Sunday, March 11, 2007

Digitizing History

The Business section of today's New York Times has a front-page article by Katie Hafner entitled "History, Digitized (and Abridged)." The article asserts that materials that are not digitized will very likely be completely forgotten by future generations. The historical record will be the poorer for the lack of these materials.

Hafner refers to the many digitization projects that have been undertaken over the last ten years, citing figures that are truly eye opening. For instance, even the Library of Congress will digitize "perhaps only 10 percent of the 132 million objects held...in the foreseeable future." The situation is the same at the National Archives and at many other smaller institutions around the country. The main problem is funding.

Hafner cites the costs of scanning which are much higher than I thought: "$6 to $9 for a 35-millimeter slide...$7 to $11 a page for presidential papers...$12 to $25 for poster-size pieces." Hafner also points out that the "cost of scanning an object can be a relatively minor part of the entire expense of digitizing and making an item accessible online.)" The scanning projects my library has undertaken so far have been pretty straightforward--8 1/2" x 11" format, black type on white paper, virtually no images--and it would be impossible to estimate the costs we have incurred. Even so, the projects are very labor intensive.

Public institutions are looking to private benefactors to help underwrite the costs of digitization. Google, for instance, has donated $3,000,000 "to help start an effort led by the Library of Congress that will digitize and share materials around the globe, and has also provided technical resources" to LC. In addition, Google is digitizing books at LC. Some of the other benefactors are Reuters, IBM, and the Andrew W. Mellon Foundation.

An additional constraint for institutions is copyright, which is not a concern when digitizing old materials, but does affect modern items. The problem is particularly acute with recorded music, where there are "a series of gaps in the popular understanding of the nation's musical heritage." Finally, the items that tend to get digitized are those things that are easy to handle, i.e., printed texts that don't require special handling. Benefactors want to see results for their money--the easier the collection is to digitize, the easier it will be to find grant money to fund the project. Even Google focuses most of its digitization efforts on printed books. As with recorded music, this reluctance to initiate digitization of hard-to-handle materials will result in gaps in the historical record.

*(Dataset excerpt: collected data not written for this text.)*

/-!
# `BalabanUV.Beta.FP.NestedStepLawTorusCompositeOneShot` — road «FP» for binder row D1, ROUTE T, memo §27 ∕ RULING R-FP-55 (α) (journal
# [D1P3-G20-RFP55], on leaf-06 g21's located question F-d1leaf06g21-1): **THE (j, m ≥ 2) TORUS CALL WITH THE FINE SYSTEM SLICED BY ITS OWN ONE-SHOT
# BIG COMB** — OWNER #19, the reshaped #15 ∕ #17: `hτ₁ : τ₁ = bigP Lc (fine Lc M′) (rs ∘ succ) _ n`; (INV-m) ∧ (EFF-m) for this slice DISCHARGED inside
# by leaf-05's nested induction CARRIED ACROSS THE SLICE CHANGE by an2's Literature `GaugeFixingPropagators.blocks_sliceChange₃ ∕ isUnit_det_kkt_sliceChange₃`
# (three-block linearised Faddeev–Popov dictionary, [folklore]); the whole (SLICE-m) side, the generator side, and the order-0 rows DISCHARGED; NO hypothesis
# on the fine direction `h` (the nested Faddeev–Popov 2-jet vanishes by leaf-06 g21's SPLIT with the fine block automatic)

WHY THE RESHAPE (R-FP-55).  (R1) The END's socket `StepDefectInherit.stepDefect_inherit` wants ONE function `Tj` on both sides of
`hfin : Tj j (m+1) = Rj j m + Tj j m + Dj j m`; under R-FP-54′ the door's left side is the ONE-SHOT literal `kkt H₀ [𝔔₀; P]` (`P = bigP … (n+1)`), so the
right side's fine term must be the one-shot `m`-fold literal too: `kkt H₀ [Q₁₀; bigP … n]` — which IS the depth-`n` door's left side over the top `fine Lc M′`
(`compRows_succ`, `rfl`).  (R2) The door treats `τ₁` as STATIC; `bigP`'s rows are field-independent point evaluations, the nested slice's inner blocks are
composite averagings (field-dependent) whose jets a static `τ₁` would drop (leaf-06's hand witness).  (R3) The cost is ALREADY IN THE TREE: an2's
`GaugeFixingPropagators` §3c «SLICE CHANGE, three blocks» — `isUnit_det_kkt_sliceChange₃` (INV) and `blocks_sliceChange₃` (`effForm K [Q;P] = fromBlocks
(effForm K [Q;τ]).toBlocks₁₁ 0 0 0` — the `μμ` corner of the effective form DOES NOT SEE THE SLICE), from `H₀·W = 0`, `H₀ᵀ·W = 0`, `Q₁₀·W = 0` (the right blocks
of `a0` at `Y₀ = 0` and of `c0`) and the two transversalities `det (nestedSlice·W) ≠ 0` (leaf-06 g21 `TorusCompositeSlice`), `det (bigP·W) ≠ 0` (leaf-06 g20
`TorusCompositeUnimodular`), `W :=` the lower tower generators.  (The OWNER's draft #18 `EffFormSliceIndependence` re-proved exactly this and is WITHDRAWN —
`dedup.landed` at dry-run; nothing filed.)

WHAT.  §1 `sum_perZ_bhKStepAt_ff_mul_towerGen ∕ torus_a0_tower`: (WARD-m) ORDER 0 at every depth — the finest form kills every column of leaf-06's tower
generator matrix (induction over `towerGen_succ`; base and top block by leaf-02 g16's `PeriodisedWardOrderZero` pairing lemmas, stated there for a GENERAL
torus).  §2 `secondVar_oneShot_nestedStepLaw_torus_composite_graded_oneShot`: #17's signature (`NestedStepLawTorusCompositeGen`) with the `hτ₁` pin replaced,
`Y₀` erased and `a0` DISCHARGED (§1; graded `a1 a2` at `Y₀ = 0` — the shape leaf-02's `…RowsGraded` feeds; a free `Y₀` would make the `μμ` corner
slice-dependent), `Dbar := σ_{n+1} • D̄` PINNED and `c0 d0` DISCHARGED (leaf-02 g21 `TorusCompositeCovariance`), the (SLICE-m) binders `hTW s1 s2 t1 t2` REMOVED (supplied inside by leaf-06 g21's `torus_hTW_oneShot_tower`,
`torus_t1∕t2_tower_of_c1∕c2`, and the nested FP 2-jet `uT` by `NestedFPSplit.secondVar_nestedFP_eq_zero_of_t_uLow` with the fine block `uLow` AUTOMATIC —
`torus_uLow_oneShot_tower`) in favour of ONE primitive deadness clause `hDb₁ hDb₂` (the composite insertion jets' coarse images vanish on the top comb — the
(B) `hdead` shape); NO hypothesis on the fine direction `h`.  At `n = 0` every object is #12's.  CONCLUSION VERBATIM #15's ∕ #17's.  [folklore] composition BY NAME; no `def`, no `def … : Prop`,
nothing cited, 0 sorry.  Nothing of the dictionary asserted; #15 ∕ #17 untouched (append-only; they remain correct theorems for the nested slice).

HONEST DEPENDENCY (page 1, mandatory): continuum YM on T⁴ ⇐ BetaPertH ∧ nine spine estimates (0/9 proved); BetaPertH ⇐ (D1) ∧ (D4) ∧ CAP+tail;
G-an2-4 gates asym, D1 and NE2/3/4.  HONEST FRAMING (cell contract, verbatim): «discharging `BetaPertH` makes Bałaban's UV stability UNCONDITIONAL —
a real constructive-QFT result; it is NOT the continuum limit and NOT the Clay problem.»  ABSOLUTE RULE (cell charter, verbatim): «No internally-minted
statement may enter as a cited fact. Every hypothesis is either kernel-proved in this package or a verbatim quotation of a PUBLISHED theorem with page
reference. The manuscript(s) under audit are NOT citable for their own disputed steps — they are the thing under adjudication; programme-internal
(2001/route/tribunal) claims are never citable.»  0 estimates; 0∕4 row-D1 binders; NOT (T-ID), NOT SDF, NOT D1, NOT BetaPertH, NOT continuum, NOT Clay.
Road «FP» OWNER, b2b-balaban-beta-d1-p3 gen 20, 2026-08-22.  No existing file touched.
-/

noncomputable section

The risks of not digitizing our entire historical record are real. According to James J. Hastings, director of access programs at the National Archives, "If researchers conclude that the only valuable records they need are those that are online they will be missing major parts of the story...And in some cases they will miss the story altogether."

1 comment:

Betsy McKenzie said...

Dear Marie,
Thank you for a fascinating post! I agree both that items not digitized are becoming lost (already!) and that scholars who only look at digital materials are missing a vital part of the record. This will certainly be an increasing trend, though. We already see this in our students, and sometimes in scholars who should know better. I have an article comparing KeyCite and Shepards, published in Reference Services Quarterly, which is not available online. That article is overlooked very frequently when people look for publicaitons comparing the two services. This shows how materials that don't come up in an online search are already becoming lost literature. I think that even digital materials that don't easily pop up with a common-vocabular search will be lost.